Tuesday, 8 October 2013

The Good, The Bad or The Common? Help your doctor help you

I have found during my training as a doctor that medicine is just as much an art as it is a science. Few things are absolute or 100%. New studies come out daily, which change the way we practice. Different countries, even provinces may follow different guidelines. It is not that one is necessarily wrong, or the other is right… it is just different.

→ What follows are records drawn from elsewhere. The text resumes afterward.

import Summits.ValiantsHypothesis.ValiantsHypothesis.Theorems.BarrierLeverAnchoredDoorHitsLowerPairsThinStepAligned

/-!
# Support item `AnchoredDoorHitsLowerPairs` (stmt-ValiantsHypothesis-22510), line `anchored-peeling`:
# THIN VERTEX STEP, part 4 — THE THIN VERTEX STEP (stub `stub_vertexStep` at every thin vertex, every profile `s ≥ 1`)

Helper file towards the registered open stub `stub_vertexStep` of the skeleton
`Cruxes/AnchoredDoorHitsLowerPairs/Lines/anchored_peeling.lean` (v5; planner valiant-natproofs-p1 g19, D-0145; lane val-np-p2).
Cell valiant-natproofs, rung V4, 𝒟-side door (c); prover seat val-np-p2 gen 11. Definition-free. Closes NO item
(`--supports stmt-ValiantsHypothesis-22510`).

**THEOREM (`symbolicDet_ne_zero_of_thin`, the thin vertex step).** Let `(u, w)` be an injective layout whose column family
`C = Set.range w` is a simplicial complex (lower set), and let `a` be an `x`-vertex whose STAR in the rows is THIN:
`#{i : a ∈ u i} ≤ #{c : {c} ∈ C}` (at most as many rows through `a` as `C` has vertices). If every enumeration of the DELETION rows
`{S ∈ Set.range u : a ∉ S}` has nonzero symbolic minor against every injective lower sub-family of `C` of the right size — verbatim
the hypothesis of the registered `Stmt.stub_vertexStep` (val-np-p2 g10, `…VertexStep.lean`) — then `symbolicDet s h r u w ≠ 0`.
So THE VERTEX STEP HOLDS AT EVERY THIN VERTEX, for every profile `s ≥ 1` (`stub_vertexStep_thin` is the profile-1 form, in the
exact shape of the stub plus the one inequality). No equality of star counts is required (contrast `stub_starStep`), and the rows
need not form a lower set.

PROOF. (1) `exists_upper_sdr`: from `m ≤ f₀(C)` distinct vertices `c₁, …, c_m` of `C` one builds an UPPER sub-family
`𝒯 = {T₁, …, T_m} ⊆ C` with `c_k ∈ T_k` (take `T₁` maximal through `c₁`, recurse in `C ∖ T₁`, which keeps the other vertices);
(2) a column permutation puts `T_k` in the position of the `k`-th row through `a` (`Equiv.extendSubtype`), so the layout carries a
DESIGN in the sense of part 3 (`symbolicDet_ne_zero_of_thinDesign`), whose deletion block has the LOWER column family `C ∖ 𝒯` and is
nonsingular by the hypothesis; (3) column permutations only change the sign (`symbolicDet_ne_zero_of_perm`).

WHAT THIS IS NOT: the stub `stub_vertexStep` itself (thick vertices, `#St_a > f₀(C)`, remain open — that is where U1 lives); nothing on
items 22510 / 19717 themselves, on crux stmt-ValiantsHypothesis-14610, or on `VP` versus `VNP`.
-/

set_option linter.dupNamespace false

namespace Summit.ValiantsHypothesis.ValiantsHypothesis.Theorems.BarrierLever.AnchoredPeeling

open Finset MvPolynomial
open Summit.ValiantsHypothesis.ValiantsHypothesis.Theorems.BarrierLever.BrickCalculus (pexpo)

noncomputable section

namespace ThinStep

variable {h : ℕ}

/-! ## 1. Upper systems of distinct representatives -/

/-- **Upper SDR.** In a finite family `C` of finsets, let `V` be a set of «vertices» (`{c} ∈ C` for `c ∈ V`) and `m ≤ |V|`. Then there
is an UPPER sub-family `𝒯 ⊆ C` (closed under supersets inside `C`) of size `m` with an injective choice of representatives
`rep T ∈ T ∩ V`. -/
theorem exists_upper_sdr (c₀ : Fin h) (m : ℕ) : ∀ (C : Finset (Finset (Fin h))) (V : Finset (Fin h)),
    (∀ c ∈ V, ({c} : Finset (Fin h)) ∈ C) → m ≤ V.card →
    ∃ 𝒯 : Finset (Finset (Fin h)), 𝒯 ⊆ C ∧ 𝒯.card = m ∧ (∀ T ∈ 𝒯, ∀ T' ∈ C, T ⊆ T' → T' ∈ 𝒯) ∧
      ∃ rep : Finset (Fin h) → Fin h, (∀ T ∈ 𝒯, rep T ∈ T ∧ rep T ∈ V) ∧ Set.InjOn rep ↑𝒯 := by
  classical
  induction m with
  | zero =>
    intro C V _ _
    exact ⟨∅, Finset.empty_subset _, Finset.card_empty, fun T hT => absurd hT (Finset.notMem_empty T),
      fun _ => c₀, fun T hT => absurd hT (Finset.notMem_empty T),
      fun T hT => absurd hT (Finset.notMem_empty T)⟩
  | succ m ih =>
    intro C V hV hm
    obtain ⟨c₁, hc₁⟩ : V.Nonempty := Finset.card_pos.mp (by omega)
    obtain ⟨T₁, hcT₁, hmax⟩ := Finset.exists_le_maximal C (hV c₁ hc₁)
    have hT₁C : T₁ ∈ C := hmax.prop
    have hc₁T₁ : c₁ ∈ T₁ := hcT₁ (Finset.mem_singleton_self c₁)
    -- recurse in `C ∖ T₁` with the vertices `V ∖ c₁`
    have hV' : ∀ c ∈ V.erase c₁, ({c} : Finset (Fin h)) ∈ C.erase T₁ := by
      intro c hc
      refine Finset.mem_erase.mpr ⟨fun heq => ?_, hV c (Finset.mem_of_mem_erase hc)⟩
      have : c₁ ∈ ({c} : Finset (Fin h)) := heq ▸ hc₁T₁
      exact Finset.ne_of_mem_erase hc (Finset.mem_singleton.mp this).symm
    have hm' : m ≤ (V.erase c₁).card := by rw [Finset.card_erase_of_mem hc₁]; omega
    obtain ⟨𝒯', h𝒯'C, hcard, hup, rep', hrep', hinj'⟩ := ih (C.erase T₁) (V.erase c₁) hV' hm'
    have hT₁𝒯' : T₁ ∉ 𝒯' := fun hT => Finset.notMem_erase T₁ C (h𝒯'C hT)
    refine ⟨insert T₁ 𝒯', ?_, ?_, ?_, fun T => if T = T₁ then c₁ else rep' T, ?_, ?_⟩
    · exact Finset.insert_subset hT₁C (h𝒯'C.trans (Finset.erase_subset _ _))
    · rw [Finset.card_insert_of_notMem hT₁𝒯', hcard]
    · intro T hT T' hT'C hTT'
      by_cases hT'1 : T' = T₁
      · rw [hT'1]; exact Finset.mem_insert_self _ _
      · have hT'C' : T' ∈ C.erase T₁ := Finset.mem_erase.mpr ⟨hT'1, hT'C⟩
        rcases Finset.mem_insert.mp hT with rfl | hT𝒯'
        · exact absurd (hmax.eq_of_le hT'C hTT').symm hT'1
        · exact Finset.mem_insert_of_mem (hup T hT𝒯' T' hT'C' hTT')
    · intro T hT
      dsimp only
      by_cases hTT : T = T₁
      · rw [if_pos hTT, hTT]; exact ⟨hc₁T₁, hc₁⟩
      · have hT𝒯' : T ∈ 𝒯' := (Finset.mem_insert.mp hT).resolve_left hTT
        rw [if_neg hTT]
        exact ⟨(hrep' T hT𝒯').1, Finset.mem_of_mem_erase (hrep' T hT𝒯').2⟩
    · intro T hT T' hT' heq
      simp only [Finset.coe_insert, Set.mem_insert_iff, Finset.mem_coe] at hT hT'
      dsimp only at heq
      by_cases hTT : T = T₁ <;> by_cases hTT' : T' = T₁
      · rw [hTT, hTT']
      · have hT'𝒯' : T' ∈ 𝒯' := hT'.resolve_left hTT'
        rw [if_pos hTT, if_neg hTT'] at heq
        exact absurd heq.symm (Finset.ne_of_mem_erase (hrep' T' hT'𝒯').2)
      · have hT𝒯' : T ∈ 𝒯' := hT.resolve_left hTT
        rw [if_neg hTT, if_pos hTT'] at heq
        exact absurd heq (Finset.ne_of_mem_erase (hrep' T hT𝒯').2)
      · have hT𝒯' : T ∈ 𝒯' := hT.resolve_left hTT
        have hT'𝒯' : T' ∈ 𝒯' := hT'.resolve_left hTT'
        rw [if_neg hTT, if_neg hTT'] at heq
        exact hinj' hT𝒯' hT'𝒯' heq

/-! ## 2. The deletion block from the stub-shaped hypothesis -/

/-- If the columns off the link rows form a lower sub-family of `Set.range w`, the stub-shaped deletion hypothesis gives the
nonsingularity of the deletion block. -/
theorem det_deletionBlock_ne_zero_of_hyp {s r : ℕ} {u w : Fin r → Finset (Fin h)} (hu : Function.Injective u)
    (hw : Function.Injective w) (a : Fin h)
    (hlow : IsLowerSet {T | ∃ j, a ∉ u j ∧ w j = T})
    (hdel : ∀ (r₀ : ℕ) (u₀ w₀ : Fin r₀ → Finset (Fin h)), Function.Injective u₀ → Function.Injective w₀ →
      Set.range u₀ = {S | S ∈ Set.range u ∧ a ∉ S} → Set.range w₀ ⊆ Set.range w → IsLowerSet (Set.range w₀) →
      symbolicDet s h r₀ u₀ w₀ ≠ 0) :
    (Matrix.of fun i j : {i : Fin r // a ∉ u i} => coeff (pexpo (u i.1) (w j.1)) (symbolicWitness s h)).det ≠ 0 := by
  classical
  set e := Fintype.equivFin {i : Fin r // a ∉ u i} with he
  have hrange : Set.range (fun k => w (e.symm k).1) = {T | ∃ j, a ∉ u j ∧ w j = T} := by
    ext T
    constructor
    · rintro ⟨k, rfl⟩
      exact ⟨(e.symm k).1, (e.symm k).2, rfl⟩
    · rintro ⟨j, hj, rfl⟩
      exact ⟨e ⟨j, hj⟩, by simp only [Equiv.symm_apply_apply]⟩
  have key := hdel (Fintype.card {i : Fin r // a ∉ u i}) (fun k => u (e.symm k).1) (fun k => w (e.symm k).1)
    (hu.comp (Subtype.val_injective.comp e.symm.injective)) (hw.comp (Subtype.val_injective.comp e.symm.injective))
    ?_ ?_ (hrange ▸ hlow)
  · have hsub : symbolicDet s h _ (fun k => u (e.symm k).1) (fun k => w (e.symm k).1) =
        ((Matrix.of fun i j : {i : Fin r // a ∉ u i} =>
          coeff (pexpo (u i.1) (w j.1)) (symbolicWitness s h)).submatrix e.symm e.symm).det := rfl
    rwa [hsub, Matrix.det_submatrix_equiv_self] at key
  · ext S
    constructor
    · rintro ⟨k, rfl⟩
      exact ⟨⟨(e.symm k).1, rfl⟩, (e.symm k).2⟩
    · rintro ⟨⟨i, rfl⟩, hi⟩
      exact ⟨e ⟨i, hi⟩, by simp only [Equiv.symm_apply_apply]⟩
  · rw [hrange]
    rintro T ⟨j, -, rfl⟩
    exact ⟨j, rfl⟩

/-! ## 3. The thin vertex step -/

/-- **The thin vertex step** (see the module docstring): every profile `s ≥ 1`, every `h`. -/
theorem symbolicDet_ne_zero_of_thin (s h r : ℕ) (hs : 1 ≤ s) (u w : Fin r → Finset (Fin h))
    (hu : Function.Injective u) (hw : Function.Injective w) (hlw : IsLowerSet (Set.range w)) (a : Fin h)
    (hthin : (Finset.univ.filter (fun i => a ∈ u i)).card ≤
      (Finset.univ.filter (fun c : Fin h => ∃ j, w j = {c})).card)
    (hdel : ∀ (r₀ : ℕ) (u₀ w₀ : Fin r₀ → Finset (Fin h)), Function.Injective u₀ → Function.Injective w₀ →
      Set.range u₀ = {S | S ∈ Set.range u ∧ a ∉ S} → Set.range w₀ ⊆ Set.range w → IsLowerSet (Set.range w₀) →
      symbolicDet s h r₀ u₀ w₀ ≠ 0) :
    symbolicDet s h r u w ≠ 0 := by
  classical
  -- (1) the upper SDR
  set C : Finset (Finset (Fin h)) := Finset.univ.image w with hCdef
  set V : Finset (Fin h) := Finset.univ.filter (fun c : Fin h => ∃ j, w j = {c}) with hVdef
  have hV : ∀ c ∈ V, ({c} : Finset (Fin h)) ∈ C := by
    intro c hc
    obtain ⟨j, hj⟩ := (Finset.mem_filter.mp hc).2
    exact Finset.mem_image.mpr ⟨j, Finset.mem_univ _, hj⟩
  set m := (Finset.univ.filter (fun i => a ∈ u i)).card with hmdef
  obtain ⟨𝒯, h𝒯C, h𝒯card, hup, rep, hrep, hinj⟩ := exists_upper_sdr a m C V hV hthin
  -- (2) the column permutation aligning the link rows with `𝒯`
  have hcard : Fintype.card {i : Fin r // a ∈ u i} = Fintype.card {j : Fin r // w j ∈ 𝒯} := by
    rw [Fintype.card_subtype, Fintype.card_subtype, ← hmdef, ← h𝒯card]
    have himg : 𝒯 = (Finset.univ.filter (fun j => w j ∈ 𝒯)).image w := by
      ext T
      constructor
      · intro hT
        obtain ⟨j, -, rfl⟩ := Finset.mem_image.mp (h𝒯C hT)
        exact Finset.mem_image.mpr ⟨j, Finset.mem_filter.mpr ⟨Finset.mem_univ _, hT⟩, rfl⟩
      · intro hT
        obtain ⟨j, hj, rfl⟩ := Finset.mem_image.mp hT
        exact (Finset.mem_filter.mp hj).2
    conv_lhs => rw [himg]
    rw [Finset.card_image_of_injective _ hw]
  set β : {i : Fin r // a ∈ u i} ≃ {j : Fin r // w j ∈ 𝒯} := Fintype.equivOfCardEq hcard with hβ
  set π : Equiv.Perm (Fin r) := β.extendSubtype with hπ
  have hπmem : ∀ i, a ∈ u i → w (π i) ∈ 𝒯 := fun i hi => β.extendSubtype_mem i hi
  have hπnot : ∀ i, a ∉ u i → w (π i) ∉ 𝒯 := fun i hi => β.extendSubtype_not_mem i hi
  apply symbolicDet_ne_zero_of_perm s h r u w π
  -- (3) the design on the permuted layout `(u, w ∘ π)`
  set w' : Fin r → Finset (Fin h) := w ∘ π with hw'
  have hw'i : Function.Injective w' := hw.comp π.injective
  have hw'val : ∀ i, w' i = w (π i) := fun i => rfl
  -- the row served by a design vertex (choice), its link face and its column
  have hlink_unique : ∀ i i', a ∈ u i → a ∈ u i' → rep (w' i) = rep (w' i') → i = i' := by
    intro i i' hi hi' heq
    have h1 : w' i = w' i' := hinj (hπmem i hi) (hπmem i' hi') heq
    exact hw'i h1
  let Sx : Fin h → Finset (Fin h) := fun c =>
    if hc : ∃ i, a ∈ u i ∧ rep (w' i) = c then (u (Classical.choose hc)).erase a else ∅
  let τ : Fin h → Finset (Fin h) := fun c =>
    if hc : ∃ i, a ∈ u i ∧ rep (w' i) = c then w' (Classical.choose hc) else ∅
  set D : Finset (Fin h) := (Finset.univ.filter (fun i => a ∈ u i)).image (fun i => rep (w' i)) with hDdef
  have hSx : ∀ i, a ∈ u i → Sx (rep (w' i)) = (u i).erase a := by
    intro i hi
    have hc : ∃ i', a ∈ u i' ∧ rep (w' i') = rep (w' i) := ⟨i, hi, rfl⟩
    simp only [Sx, dif_pos hc]
    rw [hlink_unique _ _ (Classical.choose_spec hc).1 hi (Classical.choose_spec hc).2]
  have hτ : ∀ i, a ∈ u i → τ (rep (w' i)) = w' i := by
    intro i hi
    have hc : ∃ i', a ∈ u i' ∧ rep (w' i') = rep (w' i) := ⟨i, hi, rfl⟩
    simp only [τ, dif_pos hc]
    rw [hlink_unique _ _ (Classical.choose_spec hc).1 hi (Classical.choose_spec hc).2]
  have hDmem : ∀ c ∈ D, ∃ i, a ∈ u i ∧ rep (w' i) = c := by
    intro c hc
    obtain ⟨i, hi, rfl⟩ := Finset.mem_image.mp hc
    exact ⟨i, (Finset.mem_filter.mp hi).2, rfl⟩
  refine symbolicDet_ne_zero_of_thinDesign s h r hs u w' hw'i a D Sx τ ?_ ?_ ?_ ?_ ?_
  · -- `a ∉ Sx c`
    intro c hc
    obtain ⟨i, hi, rfl⟩ := hDmem c hc
    rw [hSx i hi]; exact Finset.notMem_erase a _
  · -- `c ∈ τ c`
    intro c hc
    obtain ⟨i, hi, rfl⟩ := hDmem c hc
    rw [hτ i hi]; exact (hrep (w' i) (hπmem i hi)).1
  · -- link faces are distinct
    intro c hc c' hc' heq
    obtain ⟨i, hi, rfl⟩ := hDmem c hc
    obtain ⟨i', hi', rfl⟩ := hDmem c' hc'
    rw [hSx i hi, hSx i' hi'] at heq
    have : u i = u i' := by rw [← Finset.insert_erase hi, ← Finset.insert_erase hi', heq]
    rw [hu this]
  · -- every link row is served
    intro i hi
    exact ⟨rep (w' i), Finset.mem_image.mpr ⟨i, Finset.mem_filter.mpr ⟨Finset.mem_univ _, hi⟩, rfl⟩, hSx i hi, hτ i hi⟩
  · -- the deletion block of `(u, w')`: columns `C ∖ 𝒯`, a lower family
    refine det_deletionBlock_ne_zero_of_hyp hu hw'i a ?_ ?_
    · intro T T' hT'T ⟨j, hj, hjT⟩
      -- `T' ⊆ T = w' j ∉ 𝒯`; `T' ∈ range w` by lowerness; `T' ∉ 𝒯` by upperness
      have hT'range : T' ∈ Set.range w := hlw hT'T ⟨π j, hjT⟩
      obtain ⟨j', hj'⟩ := hT'range
      have hT'not : T' ∉ 𝒯 := by
        intro hT'
        have hTC : T ∈ C := Finset.mem_image.mpr ⟨π j, Finset.mem_univ _, hjT⟩
        exact hπnot j hj (show w (π j) ∈ 𝒯 by rw [← hw'val, hjT]; exact hup T' hT' T hTC hT'T)
      refine ⟨π.symm j', fun hmem => hT'not ?_, by rw [hw'val, Equiv.apply_symm_apply, hj']⟩
      have := hπmem (π.symm j') hmem
      rwa [Equiv.apply_symm_apply, hj'] at this
    · intro r₀ u₀ w₀ hu₀ hw₀ hru₀ hrw₀ hlw₀
      refine hdel r₀ u₀ w₀ hu₀ hw₀ hru₀ (hrw₀.trans ?_) hlw₀
      rintro T ⟨j, rfl⟩
      exact ⟨π j, rfl⟩

/-- **The thin vertex step at profile 1, in the exact shape of the registered stub `Stmt.stub_vertexStep` plus the thinness
inequality** `#{i : a ∈ u i} ≤ #{c : {c} is a column}`. -/
theorem stub_vertexStep_thin :
    ∀ (h r : ℕ) (u w : Fin r → Finset (Fin h)), Function.Injective u → Function.Injective w →
      IsLowerSet (Set.range u) → IsLowerSet (Set.range w) →
      ∀ (a : Fin h), (∃ i, a ∈ u i) →
        (Finset.univ.filter (fun i => a ∈ u i)).card ≤ (Finset.univ.filter (fun c : Fin h => ∃ j, w j = {c})).card →
        (∀ (r₀ : ℕ) (u₀ w₀ : Fin r₀ → Finset (Fin h)), Function.Injective u₀ → Function.Injective w₀ →
            Set.range u₀ = {S | S ∈ Set.range u ∧ a ∉ S} → Set.range w₀ ⊆ Set.range w → IsLowerSet (Set.range w₀) →
            symbolicDet 1 h r₀ u₀ w₀ ≠ 0) →
        symbolicDet 1 h r u w ≠ 0 :=
  fun h r u w hu hw _ hlw a _ hthin hdel => symbolicDet_ne_zero_of_thin 1 h r le_rfl u w hu hw hlw a hthin hdel

end ThinStep

end

end Summit.ValiantsHypothesis.ValiantsHypothesis.Theorems.BarrierLever.AnchoredPeeling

When patients go to the doctor, say for a headache, doctors are trained to formulate a differential diagnosis. Most of the time we cannot guarantee 100% what is going on. Investigations may need to be done, and follow up appointments made. Treatments may be attempted, stopped and then reassessed many times. When formulating a list of possible diagnoses, most physicians include things that are common and things that are life threatening (even though it may be unlikely). Next time you go to the doctor with an issue, say abdominal pain, here is a little mnemonic to help the visit go smoothly. Being less vague about a complaint will help the doctor arrive at a diagnosis, which in turn will get you the appropriate treatment faster. There are a lot of different ones to use, but this one is relatively easy to remember - OPQRST.
Say you are going to your doctor for abdominal pain:

O – onset
             -When did the pain start? What were you doing? Was it sudden/gradual onset?
P-provocation and palliation 
            -Does anything make it better or worse?
Q- quality
           -What does it feel like (sharp, dull, constant, intermittent). Any other symptoms?
R – region and radiation
           -Where is the pain? Localized or everywhere? Does it radiate anywhere?
S- severity
           -How bad is the pain? Some doctors use a scale - 0 (not bad) to 10(worst pain of your   life). 
T – timing
            - How long has the pain been going on? Has it changed? Have you ever had this pain before?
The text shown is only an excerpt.